Esta reflexión viene al caso tras leer a María Vega quien, en su artículo de ayer, al hilo de las ideas de Mariana Mazzucato, señalaba la falta de experiencia de la clase política española en el mundo de la empresa. Podría excluirse a Marcos de Quinto y a pocos más. Efectivamente, el papel emprendedor del Estado no está exento de peligros, porque no puede darse.

Un emprendedor, por definición, como recuerda siempre Nassim Taleb, es alguien que se juega la piel, pierde su dinero, apuesta lo que es suyo. Los malos resultados de experimentos empresariales por el estado no lo pagan los causantes del desaguisado, ni en dinero, ni en votos. Siempre hay un culpable ajeno a la gestión del gobierno que permite tapar esos agujeros. Mazzucato tampoco se juega su dinero como consejera de Enel: los gurús saben cómo salir indemnes.

Pero Mariana Mazzucato no es la excepción, es la economista ortodoxa más exitosa, y más en los tiempos que corren. Como recordaban McCloskey y Mingardi, tras las catástrofes hay que esperar un crecimiento del rol del Estado.

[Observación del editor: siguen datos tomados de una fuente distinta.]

import Mathlib
import Summits.ValiantsHypothesis.ValiantsHypothesis.Theorems.BarrierLeverPartitionMinorsHitByVPHiddenStatesSymbolic

/-!
# Route BarrierLever — item `PartitionMinorsHitByVP` (stmt-ValiantsHypothesis-19717), line `hidden-states`:
# THE ANTIPODAL TABLE — the half ball `B_t(2t+1)` is good for the full `2t`-cube

Helper file (`--supports stmt-ValiantsHypothesis-19717`; cell valiant-natproofs, rung V4, 𝒟-side door (c), registered line
`Cruxes/PartitionMinorsHitByVP/Lines/hidden_states.lean`, lane `stub_universalJoinWide`; prover seat val-np-p6 gen 8).
No definitions. Closes NO item.

THE POINT (memo val-np-p6 g8 «cut-tree certifiability» §3: BALLS SERVE CUBES). The binding necessary conditions of the node
(`…MemberBound`, `…ProfileBound`) force universal join designs to be bottom-heavy (ball-like), while deep row families (sub-cubes)
look like the opposite shape. This file proves, by ONE explicit table, that the legal threshold piece `B_t(2t+1)` — all sets of at
most `t` of `2t+1` states, `4^t = 2^{2t}` members — is generically good for the FULL cube of dimension `2t` (every subset of `Fin (2t)`
a row): `symGood_halfBall_cube`. THE ANTIPODAL TABLE: base `0`; state `j < 2t` ↦ unit vector `e_j`; the extra state `2t` ↦ `−𝟙`.
A member `J ∌ 2t` then sits at the indicator point `1_J` (column `[U ⊆ J]`), a member `J' ∪ {2t}` at `1_{J'} − 𝟙 = −1_{J'ᶜ}` (column
`(−1)^{|U|}·[U ⊆ J'ᶜ]`): up to row signs the matrix is the zeta matrix of the whole lattice `2^{[2t]}` (complements of the `(≤ t−1)`-sets are
exactly the `(≥ t+1)`-sets), and a two-phase elimination (top columns by a minimal counterexample, bottom columns by
`TwoLayer.eq_zero_of_zeta`) shows it is nonsingular. The table pattern does not depend on the piece, so the columns may be spread over
any pieces. Numeric form `exists_table_halfBall_cube`. (The same «antipodal state» trick gives SIGNED zeta patterns — supports equal to
complements — a table vocabulary beyond 0/1 axis tables.)

WHAT THIS IS NOT: one infinite family of (design, rows) pairs; says nothing about universality of any design; item 19717 OPEN; nothing on
crux 14610 or VP ≠ VNP.
-/

set_option linter.dupNamespace false

namespace Summit.ValiantsHypothesis.ValiantsHypothesis.Theorems.BarrierLever.HiddenStates

open Finset Matrix MvPolynomial

noncomputable section

namespace SymbJoin

variable {m K r : ℕ}

/-! ## 1. The antipodal table and its hidden points -/

/-- The hidden point of a column with member set `J.map ι` under the antipodal table: coordinate `a` equals
`[castSucc a ∈ J] − [last ∈ J]`. -/
theorem antipodal_point (t : ℕ) (ι : Fin (2 * t + 1) ↪ Fin K) (J : Finset (Fin (2 * t + 1))) (a : Fin (2 * t)) :
    (0 : ℂ) + ∑ q ∈ J.map ι,
        (if q = ι (Fin.last (2 * t)) then (-1 : ℂ) else if q = ι (Fin.castSucc a) then 1 else 0)
      = (if Fin.castSucc a ∈ J then (1 : ℂ) else 0) - (if Fin.last (2 * t) ∈ J then (1 : ℂ) else 0) := by
  classical
  rw [zero_add, Finset.sum_map]
  have hne : Fin.castSucc a ≠ Fin.last (2 * t) := fun h' => Fin.castSucc_ne_last a h'
  have hsummand : ∀ j ∈ J, (if ι j = ι (Fin.last (2 * t)) then (-1 : ℂ) else if ι j = ι (Fin.castSucc a) then 1 else 0)
      = (if j = Fin.castSucc a then (1 : ℂ) else 0) - (if j = Fin.last (2 * t) then (1 : ℂ) else 0) := by
    intro j _
    by_cases h1 : j = Fin.last (2 * t)
    · subst h1
      rw [if_pos rfl, if_neg (fun h' => hne h'.symm), if_pos rfl]; ring
    · rw [if_neg (fun h' => h1 (ι.injective h')), if_neg h1]
      by_cases h2 : j = Fin.castSucc a
      · subst h2; rw [if_pos rfl, if_pos rfl]; ring
      · rw [if_neg (fun h' => h2 (ι.injective h')), if_neg h2]; ring
  rw [Finset.sum_congr rfl hsummand, Finset.sum_sub_distrib, Finset.sum_ite_eq' J (Fin.castSucc a),
    Finset.sum_ite_eq' J (Fin.last (2 * t))]

/-- Entry of a BOTTOM column (`last ∉ J`): the zeta indicator `[∀ a ∈ U, castSucc a ∈ J]`. -/
theorem antipodal_entry_bot (t : ℕ) (J : Finset (Fin (2 * t + 1))) (hJ : Fin.last (2 * t) ∉ J) (U : Finset (Fin (2 * t))) :
    ∏ a ∈ U, ((if Fin.castSucc a ∈ J then (1 : ℂ) else 0) - (if Fin.last (2 * t) ∈ J then (1 : ℂ) else 0))
      = if (∀ a ∈ U, Fin.castSucc a ∈ J) then 1 else 0 := by
  simp_rw [if_neg hJ, sub_zero]
  by_cases hall : ∀ a ∈ U, Fin.castSucc a ∈ J
  · rw [if_pos hall]
    exact Finset.prod_eq_one fun a ha => if_pos (hall a ha)
  · rw [if_neg hall]
    push Not at hall
    obtain ⟨a, ha, hna⟩ := hall
    exact Finset.prod_eq_zero ha (if_neg hna)

/-- Entry of a TOP column (`last ∈ J`): `(−1)^{|U|} · [∀ a ∈ U, castSucc a ∉ J]`. -/
theorem antipodal_entry_top (t : ℕ) (J : Finset (Fin (2 * t + 1))) (hJ : Fin.last (2 * t) ∈ J) (U : Finset (Fin (2 * t))) :
    ∏ a ∈ U, ((if Fin.castSucc a ∈ J then (1 : ℂ) else 0) - (if Fin.last (2 * t) ∈ J then (1 : ℂ) else 0))
      = (-1) ^ U.card * (if (∀ a ∈ U, Fin.castSucc a ∉ J) then 1 else 0) := by
  simp_rw [if_pos hJ]
  by_cases hall : ∀ a ∈ U, Fin.castSucc a ∉ J
  · rw [if_pos hall, mul_one]
    rw [Finset.prod_congr rfl (fun a ha => by rw [if_neg (hall a ha), zero_sub]), Finset.prod_const]
  · rw [if_neg hall, mul_zero]
    push Not at hall
    obtain ⟨a, ha, hna⟩ := hall
    exact Finset.prod_eq_zero ha (by rw [if_pos hna, sub_self])

/-! ## 2. The theorem -/

/-- **THE HALF BALL IS GOOD FOR THE CUBE.** Let the rows `u` run through ALL subsets of `Fin (2t)` (bijectively) and let the columns
have member sets `(J k).map ι` for an injective family `J` of subsets of `Fin (2t+1)` with `|J k| ≤ t` (so, by counting, exactly the
ball `B_t(2t+1)`; the pieces `(e k).1` are arbitrary). Then the configuration is generically good: `symDet u e ≠ 0`. -/
theorem symGood_halfBall_cube (t : ℕ) (u : Fin r → Finset (Fin (2 * t))) (hu : Function.Bijective u)
    (e : Fin r → Fin m × Finset (Fin K)) (ι : Fin (2 * t + 1) ↪ Fin K) (J : Fin r → Finset (Fin (2 * t + 1)))
    (hJ : Function.Injective J) (hcard : ∀ k, (J k).card ≤ t) (he : ∀ k, (e k).2 = (J k).map ι) :
    symDet u e ≠ 0 := by
  classical
  -- the antipodal table (the same for every piece)
  let tx : Fin m → Option (Fin K) → Fin (2 * t) → ℂ := fun _ o a =>
    match o with
    | none => 0
    | some q => if q = ι (Fin.last (2 * t)) then -1 else if q = ι (Fin.castSucc a) then 1 else 0
  refine symGood_of_table u e tx ?_
  -- hidden points
  have hpt : ∀ k a, tx (e k).1 none a + ∑ q ∈ (e k).2, tx (e k).1 (some q) a
      = (if Fin.castSucc a ∈ J k then (1 : ℂ) else 0) - (if Fin.last (2 * t) ∈ J k then (1 : ℂ) else 0) := by
    intro k a
    rw [he k]
    exact antipodal_point t ι (J k) a
  -- the columns
  let col : Fin r → (Fin r → ℂ) := fun k i =>
    ∏ a ∈ u i, (tx (e k).1 none a + ∑ q ∈ (e k).2, tx (e k).1 (some q) a)
  have hcol : ∀ k i, col k i = ∏ a ∈ u i,
      ((if Fin.castSucc a ∈ J k then (1 : ℂ) else 0) - (if Fin.last (2 * t) ∈ J k then (1 : ℂ) else 0)) := by
    intro k i
    simp only [col]
    exact Finset.prod_congr rfl fun a _ => hpt k a
  have hbot : ∀ k i, Fin.last (2 * t) ∉ J k → col k i = if (∀ a ∈ u i, Fin.castSucc a ∈ J k) then 1 else 0 := by
    intro k i hk; rw [hcol, antipodal_entry_bot t (J k) hk]
  have htop : ∀ k i, Fin.last (2 * t) ∈ J k →
      col k i = (-1) ^ (u i).card * (if (∀ a ∈ u i, Fin.castSucc a ∉ J k) then 1 else 0) := by
    intro k i hk; rw [hcol, antipodal_entry_top t (J k) hk]
  -- suppose the matrix is singular
  intro hdet
  obtain ⟨α, hαne, hαmul⟩ := Matrix.exists_mulVec_eq_zero_iff.mpr hdet
  apply hαne
  have hsum : ∑ k, α k • col k = 0 := by
    funext i
    have := congrFun hαmul i
    rw [Matrix.mulVec, dotProduct] at this
    simp only [Matrix.of_apply, Pi.zero_apply] at this
    rw [Finset.sum_apply, Pi.zero_apply]
    simpa [col, Pi.smul_apply, smul_eq_mul, mul_comm] using this
  have hrow : ∀ i, ∑ k, α k * col k i = 0 := by
    intro i
    have := congrFun hsum i
    rw [Finset.sum_apply, Pi.zero_apply] at this
    simpa [Pi.smul_apply, smul_eq_mul] using this
  -- PHASE A: every TOP column (last ∈ J k) has coefficient zero
  have htopzero : ∀ k, Fin.last (2 * t) ∈ J k → α k = 0 := by
    by_contra hcon
    push Not at hcon
    -- a top counterexample with |J k| minimal
    obtain ⟨k₀, hk₀, hmin⟩ := Finset.exists_min_image
      (Finset.univ.filter fun k => Fin.last (2 * t) ∈ J k ∧ α k ≠ 0) (fun k => (J k).card)
      (by obtain ⟨k, hk1, hk2⟩ := hcon; exact ⟨k, by simp [hk1, hk2]⟩)
    simp only [Finset.mem_filter, Finset.mem_univ, true_and] at hk₀
    obtain ⟨hk₀top, hk₀ne⟩ := hk₀
    -- the row U₀ = { a : castSucc a ∉ J k₀ }
    obtain ⟨i₀, hi₀⟩ := hu.2 (Finset.univ.filter fun a : Fin (2 * t) => Fin.castSucc a ∉ J k₀)
    have hmemU : ∀ a, a ∈ u i₀ ↔ Fin.castSucc a ∉ J k₀ := by
      intro a; rw [hi₀]; simp
    have hrel := hrow i₀
    rw [Finset.sum_eq_single k₀] at hrel
    · -- the diagonal entry is ± α k₀
      rw [htop k₀ i₀ hk₀top, if_pos (fun a ha => (hmemU a).mp ha)] at hrel
      have : α k₀ * (-1) ^ (u i₀).card = 0 := by simpa using hrel
      rcases mul_eq_zero.mp this with h' | h'
      · exact hk₀ne h'
      · exact absurd h' (pow_ne_zero _ (by norm_num))
    · intro k _ hk
      by_cases hkt : Fin.last (2 * t) ∈ J k
      · -- top column k ≠ k₀: nonzero entry forces J k ⊊ J k₀, then minimality gives α k = 0
        rw [htop k i₀ hkt]
        by_cases hall : ∀ a ∈ u i₀, Fin.castSucc a ∉ J k
        · -- then J k ⊆ J k₀
          have hsub : J k ⊆ J k₀ := by
            intro j hj
            rcases Fin.eq_castSucc_or_eq_last j with ⟨a, rfl⟩ | rfl
            · by_contra hja
              exact hall a ((hmemU a).mpr hja) hj
            · exact hk₀top
          have hss : J k ⊂ J k₀ := lt_of_le_of_ne hsub (fun h' => hk (hJ h'))
          have hlt : (J k).card < (J k₀).card := Finset.card_lt_card hss
          have hαk : α k = 0 := by
            by_contra h'
            have := hmin k (by simp [hkt, h'])
            omega
          rw [hαk, zero_mul]
        · rw [if_neg hall, mul_zero, mul_zero]
      · -- bottom column: its entry at U₀ vanishes by counting
        rw [hbot k i₀ hkt]
        by_cases hall : ∀ a ∈ u i₀, Fin.castSucc a ∈ J k
        · exfalso
          -- every element of Fin (2t+1) lies in J k ∪ J k₀
          have hcover : (Finset.univ : Finset (Fin (2 * t + 1))) ⊆ J k ∪ J k₀ := by
            intro j _
            rw [Finset.mem_union]
            rcases Fin.eq_castSucc_or_eq_last j with ⟨a, rfl⟩ | rfl
            · by_cases hja : Fin.castSucc a ∈ J k₀
              · exact Or.inr hja
              · exact Or.inl (hall a ((hmemU a).mpr hja))
            · exact Or.inr hk₀top
          have h1 := Finset.card_le_card hcover
          have h2 := Finset.card_union_le (J k) (J k₀)
          have h3 := hcard k
          have h4 := hcard k₀
          simp only [Finset.card_univ, Fintype.card_fin] at h1
          omega
        · rw [if_neg hall, mul_zero]
    · intro h'; exact absurd (Finset.mem_univ k₀) h'
  -- PHASE B: the bottom columns form a zeta pattern on their copy rows
  let A : Finset (Fin r) := Finset.univ.filter fun k => Fin.last (2 * t) ∉ J k
  -- copy row of a bottom column: the row { a : castSucc a ∈ J k }
  have hrowex : ∀ k, ∃ i, u i = Finset.univ.filter fun a : Fin (2 * t) => Fin.castSucc a ∈ J k := fun k => hu.2 _
  choose ρ hρ using hrowex
  have hzeta : ∀ k ∈ A, ∀ k' ∈ A, col k' (ρ k) = if J k ⊆ J k' then 1 else 0 := by
    intro k hk k' hk'
    simp only [A, Finset.mem_filter, Finset.mem_univ, true_and] at hk hk'
    rw [hbot k' (ρ k) hk']
    have hiff : (∀ a ∈ u (ρ k), Fin.castSucc a ∈ J k') ↔ J k ⊆ J k' := by
      rw [hρ k]
      constructor
      · intro hall j hj
        rcases Fin.eq_castSucc_or_eq_last j with ⟨a, rfl⟩ | rfl
        · exact hall a (by simp [hj])
        · exact absurd hj hk
      · intro hsub a ha
        simp only [Finset.mem_filter, Finset.mem_univ, true_and] at ha
        exact hsub ha
    by_cases hs : J k ⊆ J k'
    · rw [if_pos hs, if_pos (hiff.mpr hs)]
    · rw [if_neg hs, if_neg (fun h' => hs (hiff.mp h'))]
  have hαA : ∀ k, k ∉ A → α k = 0 := by
    intro k hk
    simp only [A, Finset.mem_filter, Finset.mem_univ, true_and, not_not] at hk
    exact htopzero k hk
  funext k
  exact TwoLayer.eq_zero_of_zeta J hJ col A ρ hzeta α hαA hsum k

/-- Numeric form: the half ball `B_t(2t+1)` has a table whose block-additive matrix against the full `2t`-cube is nonsingular. -/
theorem exists_table_halfBall_cube (t : ℕ) (u : Fin r → Finset (Fin (2 * t))) (hu : Function.Bijective u)
    (e : Fin r → Fin m × Finset (Fin K)) (ι : Fin (2 * t + 1) ↪ Fin K) (J : Fin r → Finset (Fin (2 * t + 1)))
    (hJ : Function.Injective J) (hcard : ∀ k, (J k).card ≤ t) (he : ∀ k, (e k).2 = (J k).map ι) :
    ∃ tx : Fin m → Option (Fin K) → Fin (2 * t) → ℂ,
      (Matrix.of fun i k : Fin r =>
        ∏ a ∈ u i, (tx (e k).1 none a + ∑ q ∈ (e k).2, tx (e k).1 (some q) a)).det ≠ 0 :=
  exists_table_of_symGood u e (symGood_halfBall_cube t u hu e ι J hJ hcard he)

end SymbJoin

end

end Summit.ValiantsHypothesis.ValiantsHypothesis.Theorems.BarrierLever.HiddenStates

El miedo, la debilidad económica, y en el caso de la pandemia, lo inesperado y la confusión informativa, son todos ellos factores que hacen temblar las rodillas de cualquiera y seguir al que nos dice que nos va a salvar.

Y ahí está Pedro Sánchez, que en todos los medios de comunicación se arroga la victoria de haber traído la vacuna, una llegada que nos alegra a todos, pero que es obra de la Unión Europea.

Si el presidente de España fuera Espinete, la Unión Europea la habría distribuido en nuestro país igualmente. Otra falsedad esparcida por las redes sociales es que es gratis: los fondos de la Unión Europea los aportamos los ciudadanos de la Unión Europea.

Como recordamos Carlos Rodríguez Braun, Luis Daniel Ávila y yo en Hacienda somos todos, cariño, libro que verá la luz el próximo 20 de enero, la maquinaria propagandística gubernamental nos engaña para que creamos que pagamos poco y por nuestro bien.

Por supuesto, la llegada de la vacuna es una muy buena noticia y yo soy optimista. Creo que poco a poco iremos recuperando el pulso y que siempre sale el sol tras la tormenta. Lo que nos encontremos cuando recuperemos la consciencia, eso es otra cosa. Feliz año a todos.